Author(s):Olegario, Rowena
Reviewer(s):Wright, Robert E.

Published by EH.Net (February 2016)

Rowena Olegario, The Engine of Enterprise: Credit in America. Cambridge: Harvard University Press, 2016. v + 301 pp. $40 (cloth), ISBN: 978-0-674-05114-0.

Reviewed for EH.Net by Robert E. Wright, Thomas Willing Institute, Augustana University.
Rest assured that I did not judge this book by its cover, ugly as the 1940 GMAC advertisement the book designer chose to use appears to my eye. But try as I might, I could not find an appropriate audience for this (perhaps overly) ambitious undertaking after perusing it for several days. There is no preface to help readers to understand the author’s goals or the book’s purpose and the introduction launches directly into the content.

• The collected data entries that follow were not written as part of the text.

import Mathlib
import HarnessLib
import Summits.HubbardSuperconductivity.HubbardSuperconductivity.Theorems.KLProgrammeKLRegimeEnginePairTransferStep7AnalyticResolvedConvWDPinned2SBSAll
import Summits.HubbardSuperconductivity.HubbardSuperconductivity.Theorems.KLProgrammeKLRegimeEnginePairTransferStep7AnalyticResolvedConvWDD
import Summits.HubbardSuperconductivity.HubbardSuperconductivity.Theorems.KLProgrammeKLRegimeEnginePairTransferDLineEdgeRoomReadingSharp

/-!
# Route `KLProgramme` — ENGINE (stmt-HubbardSuperconductivity-20437 `KLRegimeEngineV17F2`), class #5 / row (X).2′ — cure «95v4» on the CHAIN OF RECORD (Pinned2SB spine), file 6 (layer ConvWDD):
# **`pairTransferStep7_of_analytic_resolved_convWDD_pinned2sbS_all`** — all k3c2 weight masses discharged EXCEPT the 6–2 / born classes, which stay VALUE ROWS `RS₁ RS₂ R6₁ R6₂`
# (cell gate-hubbard-kl, seat hubbard-kl-k3c1-p1 g26, technique «composed-map remainder propagation»; located #24 «(X).2′-HSUCC-SIX-LEG» on binder #4 `h5g″`,
# memo `HOME/hubbard-kl-k3c1-p1/g26/LOCATED-X2-HSUCC-SIX-LEG.md` §6–§7; refines `pairTransferStep7_of_analytic_resolved_convWD_pinned2sbS_all`)

WHY.  The original layer discharged the born masses (`born_row_flat_le` + `klSoftMass_runningMember_le`) and `WD₃` (`WD6_sum_eq_zero` / flat edge), leaving `2·M6M2·1024·15367` and
`(η6M2 + M6η2)·1024·15367` — the text that becomes binder #4's six-leg size rows (located #24).  THIS FILE keeps the four 6–2 / born rows of row 64 as hypotheses riding through, and
discharges only the 4-leg masses / `D`-masses `WD₁ WD₂` as before; at the PINNED pair the signed born row `bP` stays (`… else R6₁ x y`).  Per pair: scalars `M4 η4 zD … bP`, `Ish`; functions
`RH₁ RH₂ Rhd RS₁ RS₂ R6₁ R6₂ RL₁ RL₂ Rl₁ Rl₂`; `Ran`'s member terms `(Λd)(½RH₁ x c + (βL²)⁻³·2·RS₁ x c) + RL₁ x c` (resp. `RS₂ c y`), pair term `2·((if pinned then bP-row else R6₁ x y) + R6₂ x y)`.
Proof = the original's with the three born/`WD₃` discharges dropped.  Plumbing; nothing about the model's sizes is asserted; nothing asserts (X).2′, (X).3, (c), K3 or superconductivity.
0 kit · 0 lit.
-/


noncomputable section

namespace Summit.HubbardSuperconductivity.HubbardSuperconductivity.Theorems.KLRegimeSplit

set_option linter.dupNamespace false -- summit = problem name (single-conjunct summit), D-0017

open Finset Matrix Set Literature.MathematicalPhysics.QuantumLattice Literature.Probability.LatticeModels GrassmannAlgebra
open Literature.MathematicalPhysics.QuantumLattice.FermiRG
open Summit.HubbardSuperconductivity.HubbardSuperconductivity.Theorems.KLProgrammeCooperResummation
open Summit.HubbardSuperconductivity.HubbardSuperconductivity.Theorems.KLProgrammeLegKernels
open Summit.HubbardSuperconductivity.HubbardSuperconductivity.Theorems.TwoPointAssembly
open Summit.HubbardSuperconductivity.HubbardSuperconductivity.Theorems.DispersionFlow
open Summit.HubbardSuperconductivity.HubbardSuperconductivity.Theorems.KLRegimeWick
open Summit.HubbardSuperconductivity.HubbardSuperconductivity.Theorems.EngineV8

section ProducerAll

As its title suggests, the thesis of The Engine of Enterprise is that “the United States was built on credit” (p. 1) or, with more nuance, “despite problems with credit that were at times severe, and which Americans have never fully solved, credit has been the invigorating principle that turned potential wealth into national prosperity” (p. 226) (my emphases). The proof comes in the form of five narrative chapters covering the colonial and early national (Chapter 1: “The Foundations of Credit in the New Republic”), antebellum (Chapter 2: “Credit, Enterprise, and Risk in the Antebellum Era”), postbellum (Chapter 3: “Credit in the Reconstructed Nation”), interwar and postwar (Chapter 4: “A Nation of Consumers and Homeowners”), and late twentieth century (Chapter 5: “The Erosion of Credit Standards”) periods, plus a brief postscript (“Creative and Destructive Credit”) on the causes and consequences of the Panic of 2008. The chapters do not follow a cookie cutter format but many cover the same topics, e.g., consumer credit, business credit, bankruptcy, and so forth.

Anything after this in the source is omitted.